During the third international Film + Arc Biennale in Graz, Austria, a Relational Architecture piece transformed the courtyard façade of one of Europe's largest military arsenals, the 350 year old Landeszeughaus. "Re:Positioning Fear" used a web site, webcam, 3D trackers, and customized projection technology to connect a very specific instance of Austrian history and architecture with remote and local participants.
The piece was loosely based on the Cathedral's fresco "the Scourges of God", which depicts the three Medieval fears of the people of Graz: the locust plague (which destroyed the fields in 1477), the Black Death (an epidemic that fortunately never had a devastating outbreak in Graz), and the fall of the city to Turkish invaders (which never happened). The fresco, which shows the oldest view of the city, has been ruined by inclement weather and incompetent restoration attempts, but is survived by a reproduction which can be seen at the Landeszeughaus.
Using the fresco as a departure point, "RE:Positioning Fear" related several historical transformations and displacements of Fear, particularly as parts of the world enter a post-industrial, post humanist era.
Re:Positioning Fear had two components:
A program of Internet Relay Chat (IRC) sessions discussing salient "contemporary fears". The IRC sessions featured artists, theorists and critics from all over the world. For a full listing of participants please follow this link.
There were eight sessions with loose thematic backing:
FEAR AT THE END OF GEOGRAPHY - delocality; cultural tectonics; border wormholes; tourist clones; telepresence; refugees and refusées. FEAR AT THE END OF BIOLOGY - body DJs; human genome and other endotaxonomies; microbesoft and biotrademarks; dividuals.

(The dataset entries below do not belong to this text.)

import Mathlib.LinearAlgebra.Matrix.Block
import Mathlib.LinearAlgebra.Matrix.Reindex
import Mathlib.LinearAlgebra.Matrix.NonsingularInverse
import Mathlib.LinearAlgebra.Matrix.Trace
import Mathlib.LinearAlgebra.Matrix.ToLin
import Mathlib.LinearAlgebra.Projection
import Mathlib.LinearAlgebra.FiniteDimensional.Lemmas
import Mathlib.RingTheory.Localization.AtPrime.Basic
import Mathlib.RingTheory.Localization.Ideal
import Mathlib.RingTheory.MvPolynomial.Homogeneous
import Mathlib.Algebra.MvPolynomial.Eval
import Literature.AlgebraicGeometry.DeterminantalHypersurfaces.KernerVinnikovDecomposability
import HarnessLib

/-!
# Kerner–Vinnikov decomposability: linear-algebra preliminaries (proofs)

Support lemmas for the proof of `KernerVinnikov2012_globallyDecomposable_iff`
(`KernerVinnikovDecomposability.lean`; D. Kerner, V. Vinnikov, Adv. Math. 231 (2012),
arXiv:0906.3012, §3 Thm. 3.1):

* `exists_conj_eq_fromBlocks_of_idempotent`: an idempotent matrix over a field is conjugate to
  `𝟙_q ⊕ 0` (Part 2 of the printed proof: "the multiplication `ℳ ↦ U₁ ℳ U₂` … can bring the
  collections `{A_α}`, `{B_α}` to the block-diagonal form"), with `q = tr A` recorded so that the
  ranks of the row- and column-projectors can be matched through `tr(ℳ𝒩₁) = tr(𝒩₁ℳ)`;
* `exists_mul_adjugate_mem_span_pair_of_local`: the local half of Part 1 — if over the local ring
  `𝒪_a` the matrix `M` is equivalent to `𝟙 ⊕ N₁ ⊕ N₂` with `det N_α ∈ (f_α)`, then every entry of
  `adj M` lies in `(f₁, f₂) 𝒪_a`, i.e. `s · (adj M)_{ij} ∈ (f₁, f₂)` for some `s` with `s(a) ≠ 0`
  ("the local ideal generated by the entries of `ℳ^∨` is invariant under local equivalence").

## References

* [KernerVinnikov2012] D. Kerner, V. Vinnikov, Adv. Math. 231 (2012) 1619–1654, §3.
-/

noncomputable section

open Matrix

namespace Literature.AlgebraicGeometry.DeterminantalHypersurfaces

/-! ## Idempotent matrices are conjugate to `𝟙 ⊕ 0` -/

section idempotent

variable {k : Type*} [Field k]

/-- An idempotent `d × d` matrix `A` over a field is conjugate to the block matrix `𝟙_q ⊕ 0_{q'}`
(`q + q' = d`, blocks placed along `Fin q ⊕ Fin q' ≃ Fin d`), and `q = tr A`. [folklore] -/
theorem exists_conj_eq_fromBlocks_of_idempotent {d : ℕ} (A : Matrix (Fin d) (Fin d) k)
    (hA : A * A = A) :
    ∃ (q q' : ℕ) (h : q + q' = d) (P : Matrix (Fin d) (Fin d) k), IsUnit P ∧
      P⁻¹ * A * P = Matrix.reindex (finSumFinEquiv.trans (finCongr h))
        (finSumFinEquiv.trans (finCongr h)) (Matrix.fromBlocks 1 0 0 0 :
          Matrix (Fin q ⊕ Fin q') (Fin q ⊕ Fin q') k) ∧
      (q : k) = A.trace := by
  classical
  set T : (Fin d → k) →ₗ[k] (Fin d → k) := Matrix.toLin' A with hT
  have hTT : ∀ v, T (T v) = T v := fun v => by
    have : T ∘ₗ T = T := by rw [hT, ← Matrix.toLin'_mul, hA]
    exact LinearMap.congr_fun this v
  have hproj : LinearMap.IsProj (LinearMap.range T) T :=
    ⟨fun x => LinearMap.mem_range_self T x, fun x ⟨y, hy⟩ => by rw [← hy, hTT]⟩
  have hcompl : IsCompl (LinearMap.range T) (LinearMap.ker T) := hproj.isCompl
  set q := Module.finrank k (LinearMap.range T) with hq
  set q' := Module.finrank k (LinearMap.ker T) with hq'
  have hqq' : q + q' = d := by
    rw [hq, hq', LinearMap.finrank_range_add_finrank_ker, Module.finrank_fin_fun]
  -- a basis adapted to `range T ⊕ ker T`
  let b : Module.Basis (Fin q ⊕ Fin q') k (Fin d → k) :=
    ((Module.finBasis k (LinearMap.range T)).prod (Module.finBasis k (LinearMap.ker T))).map
      (Submodule.prodEquivOfIsCompl _ _ hcompl)
  have hb_inl : ∀ x, T (b (Sum.inl x)) = b (Sum.inl x) := by
    intro x
    have hmem : b (Sum.inl x) ∈ LinearMap.range T := by
      simp [b, Submodule.coe_prodEquivOfIsCompl']
    obtain ⟨y, hy⟩ := hmem
    rw [← hy, hTT]
  have hb_inr : ∀ y, T (b (Sum.inr y)) = 0 := by
    intro y
    have hmem : b (Sum.inr y) ∈ LinearMap.ker T := by
      simp [b, Submodule.coe_prodEquivOfIsCompl']
    exact LinearMap.mem_ker.mp hmem
  -- the matrices of basis vectors (columns) and the coordinate functionals
  set ε : Fin q ⊕ Fin q' ≃ Fin d := finSumFinEquiv.trans (finCongr hqq') with hε
  set P₀ : Matrix (Fin d) (Fin q ⊕ Fin q') k := Matrix.of fun i x => b x i with hP₀
  set Q₀ : Matrix (Fin q ⊕ Fin q') (Fin d) k :=
    Matrix.of fun x i => b.repr (Pi.single i 1) x with hQ₀
  set F : Matrix (Fin q ⊕ Fin q') (Fin q ⊕ Fin q') k := Matrix.fromBlocks 1 0 0 0 with hF
  have hPQ : P₀ * Q₀ = 1 := by
    ext i i'
    have := congrFun (b.sum_repr (Pi.single i' (1 : k))) i
    simp only [Finset.sum_apply, Pi.smul_apply, smul_eq_mul] at this
    rw [Matrix.mul_apply, Matrix.one_apply]
    simp only [hP₀, hQ₀, Matrix.of_apply]
    rw [show (∑ x, b x i * (b.repr (Pi.single i' 1)) x) = ∑ x, (b.repr (Pi.single i' 1)) x * b x i
      from Finset.sum_congr rfl fun x _ => mul_comm _ _, this, Pi.single_apply]
  have hAP : A * P₀ = P₀ * F := by
    ext i x
    have h1 : (A * P₀) i x = T (b x) i := by
      rw [hT, Matrix.toLin'_apply, Matrix.mulVec, Matrix.mul_apply]
      rfl
    rw [h1, Matrix.mul_apply, Fintype.sum_sum_type]
    cases x with
    | inl x₁ =>
      rw [hb_inl]
      simp [hP₀, hF, Matrix.one_apply]
    | inr x₂ =>
      rw [hb_inr]
      simp [hF]
  set P : Matrix (Fin d) (Fin d) k := P₀.submatrix id ε.symm with hP
  have hPunit : IsUnit P := by
    refine IsUnit.of_mul_eq_one (Q₀.submatrix ε.symm id) ?_
    rw [hP, Matrix.submatrix_mul_equiv (e₁ := (id : Fin d → Fin d)) P₀ Q₀ ε.symm id, hPQ]
    simp
  have hdet : IsUnit P.det := (Matrix.isUnit_iff_isUnit_det _).mp hPunit
  have hAP' : A * P = P * Matrix.reindex ε ε F := by
    rw [hP, Matrix.reindex_apply, Matrix.submatrix_mul_equiv P₀ F id ε.symm ε.symm, ← hAP,
      Matrix.submatrix_mul A P₀ id id ε.symm Function.bijective_id, Matrix.submatrix_id_id]
  refine ⟨q, q', hqq', P, hPunit, ?_, ?_⟩
  · rw [Matrix.mul_assoc, hAP', ← Matrix.mul_assoc, Matrix.nonsing_inv_mul _ hdet, Matrix.one_mul]
  · -- `tr A = tr F = q`
    have htrF : F.trace = q := by
      rw [Matrix.trace, hF]
      simp [Fintype.sum_sum_type]
    have hA' : A = P * Matrix.reindex ε ε F * P⁻¹ := by
      rw [← hAP', Matrix.mul_assoc, Matrix.mul_nonsing_inv _ hdet, Matrix.mul_one]
    rw [hA', Matrix.trace_mul_cycle, Matrix.nonsing_inv_mul _ hdet, Matrix.one_mul, ← htrF,
      Matrix.reindex_apply, Matrix.trace, Matrix.trace]
    simp only [Matrix.diag_apply, Matrix.submatrix_apply]
    exact (Equiv.sum_comp ε.symm (fun x => F x x)).symm

end idempotent

/-! ## The local computation: entries of `adj M` lie in `(f₁, f₂)` locally -/

section localAdjugate

open MvPolynomial

variable {k : Type*} [Field k] {n : ℕ}

/-- **Local half of Part 1 of [KernerVinnikov2012, Thm. 3.1].** If over `𝒪_a = k[x]_{ker (eval a)}`
the matrix `M` is equivalent to `𝟙_r ⊕ N₁ ⊕ N₂` with `det N_α = (unit) · f_α`, then every entry of
`adj M` lies in `(f₁, f₂) 𝒪_a`: there is `s` with `s(a) ≠ 0` and `s · (adj M)_{ij} ∈ (f₁, f₂)`.
("The local ideal generated by the entries of `ℳ^∨` is invariant under local equivalence"; here
`adj (𝟙 ⊕ N₁ ⊕ N₂) = det N₁ det N₂ 𝟙 ⊕ det N₂ adj N₁ ⊕ det N₁ adj N₂`.)
[cite: KernerVinnikov2012, §3, proof of Thm. 3.1, Part 1] -/
theorem exists_mul_adjugate_mem_span_pair_of_local {d r e₁ e₂ : ℕ} (h : r + e₁ + e₂ = d)
    (f₁ f₂ : MvPolynomial (Fin n) k) (hf : f₁ * f₂ ≠ 0)
    (M : Matrix (Fin d) (Fin d) (MvPolynomial (Fin n) k)) (a : Fin n → k)
    [(RingHom.ker (MvPolynomial.eval a)).IsPrime]
    (A B : Matrix (Fin d) (Fin d) (Localization.AtPrime (RingHom.ker (MvPolynomial.eval a))))
    (N₁ : Matrix (Fin e₁) (Fin e₁) (Localization.AtPrime (RingHom.ker (MvPolynomial.eval a))))
    (N₂ : Matrix (Fin e₂) (Fin e₂) (Localization.AtPrime (RingHom.ker (MvPolynomial.eval a))))
    (u₁ u₂ : (Localization.AtPrime (RingHom.ker (MvPolynomial.eval a)))ˣ)
    (hA : IsUnit A) (hB : IsUnit B)
    (hABM : A * M.map (algebraMap (MvPolynomial (Fin n) k)
        (Localization.AtPrime (RingHom.ker (MvPolynomial.eval a)))) * B =
      (Matrix.fromBlocks (1 : Matrix (Fin r) (Fin r) _) 0 0 (Matrix.fromBlocks N₁ 0 0 N₂)).reindex
        (blockIndexEquiv h) (blockIndexEquiv h))
    (hN₁ : N₁.det = (u₁ : Localization.AtPrime (RingHom.ker (MvPolynomial.eval a))) *
      algebraMap (MvPolynomial (Fin n) k) _ f₁)
    (hN₂ : N₂.det = (u₂ : Localization.AtPrime (RingHom.ker (MvPolynomial.eval a))) *
      algebraMap (MvPolynomial (Fin n) k) _ f₂)
    (i j : Fin d) :
    ∃ s : MvPolynomial (Fin n) k, eval a s ≠ 0 ∧ s * M.adjugate i j ∈ Ideal.span {f₁, f₂} := by
  set P : Ideal (MvPolynomial (Fin n) k) := RingHom.ker (MvPolynomial.eval a) with hP
  set φ := algebraMap (MvPolynomial (Fin n) k) (Localization.AtPrime P) with hφ
  set I : Ideal (MvPolynomial (Fin n) k) := Ideal.span {f₁, f₂} with hI
  set J : Ideal (Localization.AtPrime P) := I.map φ with hJ
  have hφinj : Function.Injective φ :=
    IsLocalization.injective (Localization.AtPrime P) P.primeCompl_le_nonZeroDivisors
  have hf₁J : φ f₁ ∈ J := Ideal.mem_map_of_mem φ (Ideal.subset_span (by simp))
  have hf₂J : φ f₂ ∈ J := Ideal.mem_map_of_mem φ (Ideal.subset_span (by simp))
  have hN₁J : N₁.det ∈ J := by rw [hN₁]; exact J.mul_mem_left _ hf₁J
  have hN₂J : N₂.det ∈ J := by rw [hN₂]; exact J.mul_mem_left _ hf₂J
  -- the block matrix `D₀ = 𝟙 ⊕ N₁ ⊕ N₂` and its adjugate `D₀'`
  set D₀ : Matrix (Fin r ⊕ (Fin e₁ ⊕ Fin e₂)) (Fin r ⊕ (Fin e₁ ⊕ Fin e₂))
      (Localization.AtPrime P) := fromBlocks 1 0 0 (fromBlocks N₁ 0 0 N₂) with hD₀
  set D₀' : Matrix (Fin r ⊕ (Fin e₁ ⊕ Fin e₂)) (Fin r ⊕ (Fin e₁ ⊕ Fin e₂))
      (Localization.AtPrime P) :=
    fromBlocks ((N₁.det * N₂.det) • (1 : Matrix (Fin r) (Fin r) _)) 0 0
      (fromBlocks (N₂.det • N₁.adjugate) 0 0 (N₁.det • N₂.adjugate)) with hD₀'
  have hdetD₀ : D₀.det = N₁.det * N₂.det := by
    rw [hD₀, det_fromBlocks_zero₂₁, det_one, one_mul, det_fromBlocks_zero₂₁]
  have hDD' : D₀ * D₀' = D₀.det • (1 : Matrix _ _ (Localization.AtPrime P)) := by
    rw [hdetD₀, hD₀, hD₀', fromBlocks_multiply, ← fromBlocks_one, fromBlocks_smul,
      fromBlocks_multiply, ← fromBlocks_one, fromBlocks_smul]
    simp only [Matrix.one_mul, Matrix.zero_mul, Matrix.mul_zero, add_zero, zero_add, smul_zero,
      Matrix.mul_smul, mul_adjugate, smul_smul]
    congr 2
    rw [mul_comm]
  have hdet0 : D₀.det ≠ 0 := by
    rw [hdetD₀, hN₁, hN₂]
    have : φ (f₁ * f₂) ≠ 0 := (map_ne_zero_iff φ hφinj).mpr hf
    rw [map_mul] at this
    rw [show (u₁ : Localization.AtPrime P) * φ f₁ * ((u₂ : Localization.AtPrime P) * φ f₂) =
      ((u₁ * u₂ : (Localization.AtPrime P)ˣ) : Localization.AtPrime P) * (φ f₁ * φ f₂) by
      push_cast; ring]
    exact mul_ne_zero (Units.ne_zero _) this
  have hadjD₀ : D₀.adjugate = D₀' := by
    have h1 : D₀.det • D₀.adjugate = D₀.det • D₀' := by
      calc D₀.det • D₀.adjugate = D₀.adjugate * (D₀.det • (1 : Matrix _ _ _)) := by
            rw [Matrix.mul_smul, Matrix.mul_one]
        _ = D₀.adjugate * (D₀ * D₀') := by rw [hDD']
        _ = (D₀.adjugate * D₀) * D₀' := by rw [Matrix.mul_assoc]
        _ = D₀.det • D₀' := by rw [adjugate_mul, Matrix.smul_mul, Matrix.one_mul]
    ext x y
    have := congrFun (congrFun h1 x) y
    simp only [Matrix.smul_apply, smul_eq_mul] at this
    exact mul_left_cancel₀ hdet0 this
  -- all entries of `D₀'` lie in `J`
  have hD₀'J : ∀ x y, D₀' x y ∈ J := by
    have hc : N₁.det * N₂.det ∈ J := J.mul_mem_right _ hN₁J
    intro x y
    rcases x with x | x | x <;> rcases y with y | y | y <;>
      simp only [hD₀', fromBlocks_apply₁₁, fromBlocks_apply₁₂, fromBlocks_apply₂₁,
        fromBlocks_apply₂₂, Matrix.zero_apply, Matrix.smul_apply, smul_eq_mul]
    · exact J.mul_mem_right _ hc
    · exact J.zero_mem
    · exact J.zero_mem
    · exact J.zero_mem
    · exact J.mul_mem_right _ hN₂J
    · exact J.zero_mem
    · exact J.zero_mem
    · exact J.zero_mem
    · exact J.mul_mem_right _ hN₁J
  -- `M = A⁻¹ D B⁻¹` over `𝒪_a`, hence `adj M = adj B⁻¹ · adj D · adj A⁻¹` has entries in `J`
  have hAdet : IsUnit A.det := (Matrix.isUnit_iff_isUnit_det _).mp hA
  have hBdet : IsUnit B.det := (Matrix.isUnit_iff_isUnit_det _).mp hB
  have hM : M.map φ = A⁻¹ * Matrix.reindex (blockIndexEquiv h) (blockIndexEquiv h) D₀ * B⁻¹ := by
    rw [← hABM]
    rw [Matrix.mul_assoc, Matrix.mul_assoc, Matrix.mul_nonsing_inv _ hBdet, Matrix.mul_one,
      ← Matrix.mul_assoc, Matrix.nonsing_inv_mul _ hAdet, Matrix.one_mul]
  have key : ∀ x y, (M.map φ).adjugate x y ∈ J := by
    intro x y
    rw [hM, adjugate_mul_distrib, adjugate_mul_distrib, adjugate_reindex, hadjD₀, Matrix.mul_apply]
    refine J.sum_mem fun l _ => J.mul_mem_left _ ?_
    rw [Matrix.mul_apply]
    refine J.sum_mem fun l' _ => J.mul_mem_right _ ?_
    simp only [reindex_apply, submatrix_apply]
    exact hD₀'J _ _
  have hmap : (M.map φ).adjugate i j = φ (M.adjugate i j) := by
    have := RingHom.map_adjugate φ M
    rw [RingHom.mapMatrix_apply, RingHom.mapMatrix_apply] at this
    rw [← this, Matrix.map_apply]
  have hij := key i j
  rw [hmap] at hij
  obtain ⟨s, hs, hsI⟩ :=
    (IsLocalization.algebraMap_mem_map_algebraMap_iff P.primeCompl (S := Localization.AtPrime P)
      I _).mp hij
  exact ⟨s, hs, hsI⟩

end localAdjugate

end Literature.AlgebraicGeometry.DeterminantalHypersurfaces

FEAR AT THE END OF ART - We tried, we failed; retrofunding; the search for otherception.
FEAR AT THE END OF ECONOMICS - market correctness; market police; market violence; market envy.
FEAR AT THE END OF ARCHITECTURE - vampire buildings; special effects home; architact; site-specific isn't; the internal exterior; domesticity. FEAR AT THE END OF TECHNOLOGY - microsoft; baby walkmans; persistance of the humanist cyborg; all intelligence is artificial.
FEAR AT THE END OF THE INTERNET - zero tolerance webmasters; cibernating; "net-set" blood; bandwidth denial; the resistance of content.
FEAR AT THE END OF "THE END" - paranoia and postnoia, St Augustin, apocalapsus, nanohope.
During the Film+Arc Festival, the IRC sessions were projected in real-time on the Zeughaus arsenal's courtyard facade; two Barco 9200 projectors covered a total area of 15 x 20 metres. The building was thus taken over by a deterritorialized, decontextual dialog or "source code". A webcam captured the event every second and allowed the internet participants to see their contributions as they appeared on the building.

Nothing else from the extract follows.